Directions —
Beneath this instruction is a block of data; output from it exactly the lines that run from the one containing "theorem stub_coSignedFloor (hN" through the one containing "near-statistics (S0: same", inclusive.

....................

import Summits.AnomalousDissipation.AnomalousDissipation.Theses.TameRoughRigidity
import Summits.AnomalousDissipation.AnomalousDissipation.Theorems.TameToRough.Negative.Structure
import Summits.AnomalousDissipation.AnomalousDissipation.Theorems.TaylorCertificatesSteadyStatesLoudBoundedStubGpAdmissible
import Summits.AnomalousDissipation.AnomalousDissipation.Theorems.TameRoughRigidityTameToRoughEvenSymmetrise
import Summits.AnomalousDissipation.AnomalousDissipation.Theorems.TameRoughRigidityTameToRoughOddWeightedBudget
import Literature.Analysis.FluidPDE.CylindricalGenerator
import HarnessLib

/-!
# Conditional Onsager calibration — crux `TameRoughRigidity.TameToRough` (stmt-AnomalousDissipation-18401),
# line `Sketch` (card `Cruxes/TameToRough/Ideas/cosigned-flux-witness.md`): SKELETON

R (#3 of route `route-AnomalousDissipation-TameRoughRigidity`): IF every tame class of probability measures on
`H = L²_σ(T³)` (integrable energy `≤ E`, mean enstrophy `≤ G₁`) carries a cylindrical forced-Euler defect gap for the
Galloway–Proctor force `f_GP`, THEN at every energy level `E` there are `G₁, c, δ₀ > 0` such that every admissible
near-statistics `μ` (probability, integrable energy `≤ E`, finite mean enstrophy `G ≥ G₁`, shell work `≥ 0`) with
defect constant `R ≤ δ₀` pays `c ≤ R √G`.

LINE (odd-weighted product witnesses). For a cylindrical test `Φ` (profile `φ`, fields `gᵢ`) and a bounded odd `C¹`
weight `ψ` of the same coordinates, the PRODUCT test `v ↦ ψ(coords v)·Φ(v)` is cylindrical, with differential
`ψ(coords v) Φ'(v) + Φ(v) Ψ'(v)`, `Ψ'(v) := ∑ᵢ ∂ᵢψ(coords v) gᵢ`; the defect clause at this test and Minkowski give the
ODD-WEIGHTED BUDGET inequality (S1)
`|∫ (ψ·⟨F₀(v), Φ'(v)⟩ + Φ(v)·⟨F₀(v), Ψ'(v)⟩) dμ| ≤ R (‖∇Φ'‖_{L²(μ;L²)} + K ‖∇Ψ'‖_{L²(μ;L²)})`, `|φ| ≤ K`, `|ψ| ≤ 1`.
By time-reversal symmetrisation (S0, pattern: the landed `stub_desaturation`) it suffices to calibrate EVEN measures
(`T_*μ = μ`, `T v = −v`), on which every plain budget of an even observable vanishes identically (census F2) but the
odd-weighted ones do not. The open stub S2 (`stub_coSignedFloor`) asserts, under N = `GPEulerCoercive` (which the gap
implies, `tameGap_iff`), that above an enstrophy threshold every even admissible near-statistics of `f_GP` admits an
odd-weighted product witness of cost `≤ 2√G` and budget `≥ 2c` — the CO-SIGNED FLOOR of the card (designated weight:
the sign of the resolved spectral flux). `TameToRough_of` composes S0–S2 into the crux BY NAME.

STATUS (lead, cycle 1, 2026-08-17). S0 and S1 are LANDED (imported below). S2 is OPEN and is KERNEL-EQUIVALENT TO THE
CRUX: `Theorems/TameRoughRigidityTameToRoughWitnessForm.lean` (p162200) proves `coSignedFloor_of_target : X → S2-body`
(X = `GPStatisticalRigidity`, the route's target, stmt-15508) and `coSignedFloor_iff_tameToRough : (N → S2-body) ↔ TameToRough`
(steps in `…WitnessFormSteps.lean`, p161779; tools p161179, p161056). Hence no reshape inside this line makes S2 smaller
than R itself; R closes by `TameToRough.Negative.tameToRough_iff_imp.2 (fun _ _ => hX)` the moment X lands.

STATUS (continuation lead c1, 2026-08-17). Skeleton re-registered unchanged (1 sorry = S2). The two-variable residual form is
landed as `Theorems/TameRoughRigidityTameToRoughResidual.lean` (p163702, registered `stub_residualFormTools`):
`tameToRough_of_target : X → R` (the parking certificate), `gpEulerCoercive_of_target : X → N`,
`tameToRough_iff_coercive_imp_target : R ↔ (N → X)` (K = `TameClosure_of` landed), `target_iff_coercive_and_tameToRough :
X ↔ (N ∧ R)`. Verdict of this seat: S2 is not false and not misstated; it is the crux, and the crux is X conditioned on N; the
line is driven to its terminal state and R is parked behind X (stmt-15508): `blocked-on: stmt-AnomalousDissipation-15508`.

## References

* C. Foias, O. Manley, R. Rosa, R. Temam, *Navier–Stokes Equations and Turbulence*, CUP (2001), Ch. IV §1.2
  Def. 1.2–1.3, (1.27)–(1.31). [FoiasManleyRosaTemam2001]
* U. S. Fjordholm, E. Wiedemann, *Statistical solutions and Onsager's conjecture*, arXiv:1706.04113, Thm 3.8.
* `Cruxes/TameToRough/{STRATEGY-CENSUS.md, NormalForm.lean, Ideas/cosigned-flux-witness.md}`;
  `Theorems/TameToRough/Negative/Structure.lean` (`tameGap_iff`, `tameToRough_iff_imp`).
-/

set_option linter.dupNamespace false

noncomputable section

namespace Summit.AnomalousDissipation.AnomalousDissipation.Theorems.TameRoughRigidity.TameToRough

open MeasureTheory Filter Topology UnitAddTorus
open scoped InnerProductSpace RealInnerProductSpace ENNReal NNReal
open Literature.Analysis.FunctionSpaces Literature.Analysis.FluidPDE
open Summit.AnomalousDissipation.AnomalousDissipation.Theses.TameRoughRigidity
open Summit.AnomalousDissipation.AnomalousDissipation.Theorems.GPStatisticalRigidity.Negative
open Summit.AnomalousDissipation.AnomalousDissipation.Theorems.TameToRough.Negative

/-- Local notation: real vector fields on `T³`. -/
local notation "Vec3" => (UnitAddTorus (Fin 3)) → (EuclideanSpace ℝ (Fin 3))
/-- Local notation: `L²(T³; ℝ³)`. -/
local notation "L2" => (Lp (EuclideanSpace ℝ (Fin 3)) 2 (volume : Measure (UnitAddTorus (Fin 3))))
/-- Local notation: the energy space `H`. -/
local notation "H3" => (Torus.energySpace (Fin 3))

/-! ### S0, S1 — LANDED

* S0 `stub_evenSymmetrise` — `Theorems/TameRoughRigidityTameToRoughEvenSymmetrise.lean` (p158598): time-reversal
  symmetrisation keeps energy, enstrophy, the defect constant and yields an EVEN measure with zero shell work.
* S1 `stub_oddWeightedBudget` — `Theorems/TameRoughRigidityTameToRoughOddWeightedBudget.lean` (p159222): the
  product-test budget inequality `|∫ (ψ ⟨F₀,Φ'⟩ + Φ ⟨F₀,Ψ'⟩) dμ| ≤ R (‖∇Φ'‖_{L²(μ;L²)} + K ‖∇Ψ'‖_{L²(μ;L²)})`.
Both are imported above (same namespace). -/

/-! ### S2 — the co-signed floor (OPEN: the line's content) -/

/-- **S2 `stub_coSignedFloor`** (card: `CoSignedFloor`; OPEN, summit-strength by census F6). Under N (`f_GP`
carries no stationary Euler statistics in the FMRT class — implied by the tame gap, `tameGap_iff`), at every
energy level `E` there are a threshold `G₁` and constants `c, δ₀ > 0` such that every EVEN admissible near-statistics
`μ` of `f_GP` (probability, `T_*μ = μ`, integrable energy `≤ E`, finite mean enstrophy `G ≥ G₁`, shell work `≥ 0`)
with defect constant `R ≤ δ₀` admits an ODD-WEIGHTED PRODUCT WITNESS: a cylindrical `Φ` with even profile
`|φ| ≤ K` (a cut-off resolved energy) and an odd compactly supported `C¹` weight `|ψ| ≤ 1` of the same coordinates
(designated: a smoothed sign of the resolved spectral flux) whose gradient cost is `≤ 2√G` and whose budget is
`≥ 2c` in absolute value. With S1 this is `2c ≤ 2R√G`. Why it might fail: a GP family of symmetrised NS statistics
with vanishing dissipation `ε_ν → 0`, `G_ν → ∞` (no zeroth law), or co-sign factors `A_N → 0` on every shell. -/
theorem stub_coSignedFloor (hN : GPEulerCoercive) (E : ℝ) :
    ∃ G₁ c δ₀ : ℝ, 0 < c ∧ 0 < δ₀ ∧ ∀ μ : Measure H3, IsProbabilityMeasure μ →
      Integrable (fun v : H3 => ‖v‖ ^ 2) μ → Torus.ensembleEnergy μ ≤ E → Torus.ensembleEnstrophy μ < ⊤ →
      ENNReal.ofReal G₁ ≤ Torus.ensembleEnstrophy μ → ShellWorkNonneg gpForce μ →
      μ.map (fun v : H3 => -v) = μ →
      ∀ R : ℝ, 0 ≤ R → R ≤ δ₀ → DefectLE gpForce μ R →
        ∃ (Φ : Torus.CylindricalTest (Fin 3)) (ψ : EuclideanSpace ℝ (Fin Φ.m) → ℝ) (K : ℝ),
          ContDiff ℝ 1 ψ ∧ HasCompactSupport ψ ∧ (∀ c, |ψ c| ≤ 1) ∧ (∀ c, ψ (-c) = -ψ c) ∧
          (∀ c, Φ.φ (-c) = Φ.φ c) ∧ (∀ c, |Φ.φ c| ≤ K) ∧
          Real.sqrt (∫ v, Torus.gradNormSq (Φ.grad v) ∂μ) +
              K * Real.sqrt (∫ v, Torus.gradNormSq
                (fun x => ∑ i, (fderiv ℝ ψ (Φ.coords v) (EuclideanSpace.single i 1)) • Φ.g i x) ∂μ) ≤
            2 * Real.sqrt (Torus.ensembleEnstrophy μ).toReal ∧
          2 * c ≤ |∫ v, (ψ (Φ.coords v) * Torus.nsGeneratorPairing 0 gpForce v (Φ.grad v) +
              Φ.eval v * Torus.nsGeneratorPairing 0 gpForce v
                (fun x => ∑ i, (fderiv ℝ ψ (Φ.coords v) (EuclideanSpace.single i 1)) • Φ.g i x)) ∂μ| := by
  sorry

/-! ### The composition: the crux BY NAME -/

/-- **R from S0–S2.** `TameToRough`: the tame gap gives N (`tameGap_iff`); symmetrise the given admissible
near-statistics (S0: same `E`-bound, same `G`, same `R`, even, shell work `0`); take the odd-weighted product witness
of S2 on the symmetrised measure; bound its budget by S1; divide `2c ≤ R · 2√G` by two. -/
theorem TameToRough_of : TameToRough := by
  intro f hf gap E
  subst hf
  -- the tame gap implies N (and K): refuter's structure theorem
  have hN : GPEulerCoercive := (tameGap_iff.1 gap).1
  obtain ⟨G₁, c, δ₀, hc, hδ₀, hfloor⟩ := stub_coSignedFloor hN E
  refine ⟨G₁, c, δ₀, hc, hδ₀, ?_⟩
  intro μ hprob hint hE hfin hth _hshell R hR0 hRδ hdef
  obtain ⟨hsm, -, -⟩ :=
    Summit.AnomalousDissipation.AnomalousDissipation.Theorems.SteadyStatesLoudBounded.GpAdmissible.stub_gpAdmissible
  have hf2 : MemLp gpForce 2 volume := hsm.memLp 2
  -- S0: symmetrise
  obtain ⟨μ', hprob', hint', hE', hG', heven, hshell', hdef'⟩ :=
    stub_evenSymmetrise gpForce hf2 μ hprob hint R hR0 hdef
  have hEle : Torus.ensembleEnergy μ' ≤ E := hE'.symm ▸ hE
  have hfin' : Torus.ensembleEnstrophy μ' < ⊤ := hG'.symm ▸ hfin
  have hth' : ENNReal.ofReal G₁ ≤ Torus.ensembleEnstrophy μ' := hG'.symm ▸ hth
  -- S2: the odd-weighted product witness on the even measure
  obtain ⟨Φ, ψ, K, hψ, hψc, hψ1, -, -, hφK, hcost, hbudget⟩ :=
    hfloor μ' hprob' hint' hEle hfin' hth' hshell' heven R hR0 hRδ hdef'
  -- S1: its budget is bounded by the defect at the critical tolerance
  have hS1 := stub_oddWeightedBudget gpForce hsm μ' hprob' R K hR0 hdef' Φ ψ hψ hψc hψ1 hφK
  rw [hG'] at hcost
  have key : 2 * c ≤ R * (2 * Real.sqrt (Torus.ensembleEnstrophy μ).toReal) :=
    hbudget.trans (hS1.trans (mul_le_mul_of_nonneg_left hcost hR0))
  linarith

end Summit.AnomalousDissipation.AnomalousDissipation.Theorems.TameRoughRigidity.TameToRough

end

....................

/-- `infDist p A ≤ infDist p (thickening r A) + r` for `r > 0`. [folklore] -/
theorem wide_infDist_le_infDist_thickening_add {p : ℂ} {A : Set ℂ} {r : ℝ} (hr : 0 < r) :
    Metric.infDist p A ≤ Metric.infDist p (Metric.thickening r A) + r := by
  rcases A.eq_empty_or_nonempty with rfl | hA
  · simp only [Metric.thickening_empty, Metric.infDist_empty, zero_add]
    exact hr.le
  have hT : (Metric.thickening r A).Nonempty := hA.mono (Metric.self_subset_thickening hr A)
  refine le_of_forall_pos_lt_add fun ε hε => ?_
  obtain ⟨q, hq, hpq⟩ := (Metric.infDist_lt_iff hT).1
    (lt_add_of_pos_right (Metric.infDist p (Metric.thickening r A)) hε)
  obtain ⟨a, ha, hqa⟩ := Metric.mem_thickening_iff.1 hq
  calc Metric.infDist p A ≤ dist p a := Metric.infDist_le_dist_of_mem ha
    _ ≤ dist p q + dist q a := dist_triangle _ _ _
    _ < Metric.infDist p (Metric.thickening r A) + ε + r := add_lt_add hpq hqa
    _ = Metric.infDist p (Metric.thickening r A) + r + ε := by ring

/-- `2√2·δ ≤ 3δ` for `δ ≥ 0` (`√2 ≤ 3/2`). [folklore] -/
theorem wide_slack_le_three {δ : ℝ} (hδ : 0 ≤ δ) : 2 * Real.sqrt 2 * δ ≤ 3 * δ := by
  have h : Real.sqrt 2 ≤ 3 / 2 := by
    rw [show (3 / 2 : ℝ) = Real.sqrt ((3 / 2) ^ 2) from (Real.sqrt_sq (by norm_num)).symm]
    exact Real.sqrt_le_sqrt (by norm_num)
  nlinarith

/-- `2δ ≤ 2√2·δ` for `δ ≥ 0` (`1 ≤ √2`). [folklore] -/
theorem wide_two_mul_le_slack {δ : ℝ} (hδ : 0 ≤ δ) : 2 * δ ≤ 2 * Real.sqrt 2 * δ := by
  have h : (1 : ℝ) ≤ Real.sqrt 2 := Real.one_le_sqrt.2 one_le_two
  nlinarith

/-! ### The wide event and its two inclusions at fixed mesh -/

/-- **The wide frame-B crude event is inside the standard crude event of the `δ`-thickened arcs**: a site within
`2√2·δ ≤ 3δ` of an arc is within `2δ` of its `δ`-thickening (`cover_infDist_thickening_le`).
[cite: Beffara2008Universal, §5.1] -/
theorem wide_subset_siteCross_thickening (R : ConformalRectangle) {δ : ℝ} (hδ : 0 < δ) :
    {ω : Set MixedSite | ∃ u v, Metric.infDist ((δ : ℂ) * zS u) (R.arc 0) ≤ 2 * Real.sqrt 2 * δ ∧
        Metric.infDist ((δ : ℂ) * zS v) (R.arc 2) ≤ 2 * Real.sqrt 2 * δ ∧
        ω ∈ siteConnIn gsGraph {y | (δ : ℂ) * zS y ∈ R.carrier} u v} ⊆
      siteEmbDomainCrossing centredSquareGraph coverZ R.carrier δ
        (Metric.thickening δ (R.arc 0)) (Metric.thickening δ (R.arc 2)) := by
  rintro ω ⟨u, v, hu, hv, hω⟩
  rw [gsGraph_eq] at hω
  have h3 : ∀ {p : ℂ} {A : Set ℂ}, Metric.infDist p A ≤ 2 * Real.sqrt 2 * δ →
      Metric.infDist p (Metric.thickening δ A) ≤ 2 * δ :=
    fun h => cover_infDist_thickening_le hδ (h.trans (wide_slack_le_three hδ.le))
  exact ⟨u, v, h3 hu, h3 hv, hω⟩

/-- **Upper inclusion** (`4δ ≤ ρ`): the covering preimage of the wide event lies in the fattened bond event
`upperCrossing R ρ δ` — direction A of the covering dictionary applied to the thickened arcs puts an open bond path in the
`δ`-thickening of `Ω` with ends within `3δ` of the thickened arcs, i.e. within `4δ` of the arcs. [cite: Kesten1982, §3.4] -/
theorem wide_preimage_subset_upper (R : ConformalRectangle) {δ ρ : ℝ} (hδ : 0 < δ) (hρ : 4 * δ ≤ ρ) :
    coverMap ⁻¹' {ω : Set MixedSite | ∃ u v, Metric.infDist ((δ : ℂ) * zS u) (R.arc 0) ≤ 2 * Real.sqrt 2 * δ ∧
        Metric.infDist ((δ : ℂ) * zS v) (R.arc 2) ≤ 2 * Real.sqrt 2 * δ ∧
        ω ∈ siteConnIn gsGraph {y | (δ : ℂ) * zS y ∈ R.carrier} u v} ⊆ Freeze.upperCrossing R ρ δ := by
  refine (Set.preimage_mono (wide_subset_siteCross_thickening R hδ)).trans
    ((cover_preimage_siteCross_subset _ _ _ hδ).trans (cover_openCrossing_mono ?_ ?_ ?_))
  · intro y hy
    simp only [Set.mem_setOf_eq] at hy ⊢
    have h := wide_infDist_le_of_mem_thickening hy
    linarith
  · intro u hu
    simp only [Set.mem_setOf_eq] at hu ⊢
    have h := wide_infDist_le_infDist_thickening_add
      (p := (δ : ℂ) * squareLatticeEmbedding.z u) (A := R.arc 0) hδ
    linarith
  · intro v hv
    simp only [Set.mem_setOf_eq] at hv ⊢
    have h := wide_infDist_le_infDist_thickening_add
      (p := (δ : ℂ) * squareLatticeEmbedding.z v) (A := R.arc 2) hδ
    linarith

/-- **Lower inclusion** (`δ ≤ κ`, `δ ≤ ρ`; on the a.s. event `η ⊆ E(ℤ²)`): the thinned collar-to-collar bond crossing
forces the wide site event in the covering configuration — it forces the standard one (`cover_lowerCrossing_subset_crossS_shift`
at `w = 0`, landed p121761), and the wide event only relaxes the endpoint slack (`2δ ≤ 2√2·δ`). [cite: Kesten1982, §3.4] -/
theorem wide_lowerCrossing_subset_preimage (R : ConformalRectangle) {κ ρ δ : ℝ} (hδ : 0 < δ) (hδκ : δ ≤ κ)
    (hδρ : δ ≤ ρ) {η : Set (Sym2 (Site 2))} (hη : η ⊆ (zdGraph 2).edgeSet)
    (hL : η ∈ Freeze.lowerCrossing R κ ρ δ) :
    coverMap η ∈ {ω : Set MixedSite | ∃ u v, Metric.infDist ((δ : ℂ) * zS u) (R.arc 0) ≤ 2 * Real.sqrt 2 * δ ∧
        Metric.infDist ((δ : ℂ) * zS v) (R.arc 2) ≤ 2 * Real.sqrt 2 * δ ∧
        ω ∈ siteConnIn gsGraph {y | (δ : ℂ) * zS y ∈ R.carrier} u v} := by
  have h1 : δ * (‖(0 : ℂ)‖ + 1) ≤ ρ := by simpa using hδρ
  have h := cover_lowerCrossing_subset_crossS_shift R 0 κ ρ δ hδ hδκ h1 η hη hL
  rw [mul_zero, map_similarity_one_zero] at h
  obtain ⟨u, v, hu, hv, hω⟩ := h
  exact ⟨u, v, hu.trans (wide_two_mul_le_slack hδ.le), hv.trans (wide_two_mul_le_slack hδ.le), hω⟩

....................

Exercise response —
theorem stub_coSignedFloor (hN : GPEulerCoercive) (E : ℝ) :
    ∃ G₁ c δ₀ : ℝ, 0 < c ∧ 0 < δ₀ ∧ ∀ μ : Measure H3, IsProbabilityMeasure μ →
      Integrable (fun v : H3 => ‖v‖ ^ 2) μ → Torus.ensembleEnergy μ ≤ E → Torus.ensembleEnstrophy μ < ⊤ →
      ENNReal.ofReal G₁ ≤ Torus.ensembleEnstrophy μ → ShellWorkNonneg gpForce μ →
      μ.map (fun v : H3 => -v) = μ →
      ∀ R : ℝ, 0 ≤ R → R ≤ δ₀ → DefectLE gpForce μ R →
        ∃ (Φ : Torus.CylindricalTest (Fin 3)) (ψ : EuclideanSpace ℝ (Fin Φ.m) → ℝ) (K : ℝ),
          ContDiff ℝ 1 ψ ∧ HasCompactSupport ψ ∧ (∀ c, |ψ c| ≤ 1) ∧ (∀ c, ψ (-c) = -ψ c) ∧
          (∀ c, Φ.φ (-c) = Φ.φ c) ∧ (∀ c, |Φ.φ c| ≤ K) ∧
          Real.sqrt (∫ v, Torus.gradNormSq (Φ.grad v) ∂μ) +
              K * Real.sqrt (∫ v, Torus.gradNormSq
                (fun x => ∑ i, (fderiv ℝ ψ (Φ.coords v) (EuclideanSpace.single i 1)) • Φ.g i x) ∂μ) ≤
            2 * Real.sqrt (Torus.ensembleEnstrophy μ).toReal ∧
          2 * c ≤ |∫ v, (ψ (Φ.coords v) * Torus.nsGeneratorPairing 0 gpForce v (Φ.grad v) +
              Φ.eval v * Torus.nsGeneratorPairing 0 gpForce v
                (fun x => ∑ i, (fderiv ℝ ψ (Φ.coords v) (EuclideanSpace.single i 1)) • Φ.g i x)) ∂μ| := by
  sorry

/-! ### The composition: the crux BY NAME -/

/-- **R from S0–S2.** `TameToRough`: the tame gap gives N (`tameGap_iff`); symmetrise the given admissible
near-statistics (S0: same `E`-bound, same `G`, same `R`, even, shell work `0`); take the odd-weighted product witness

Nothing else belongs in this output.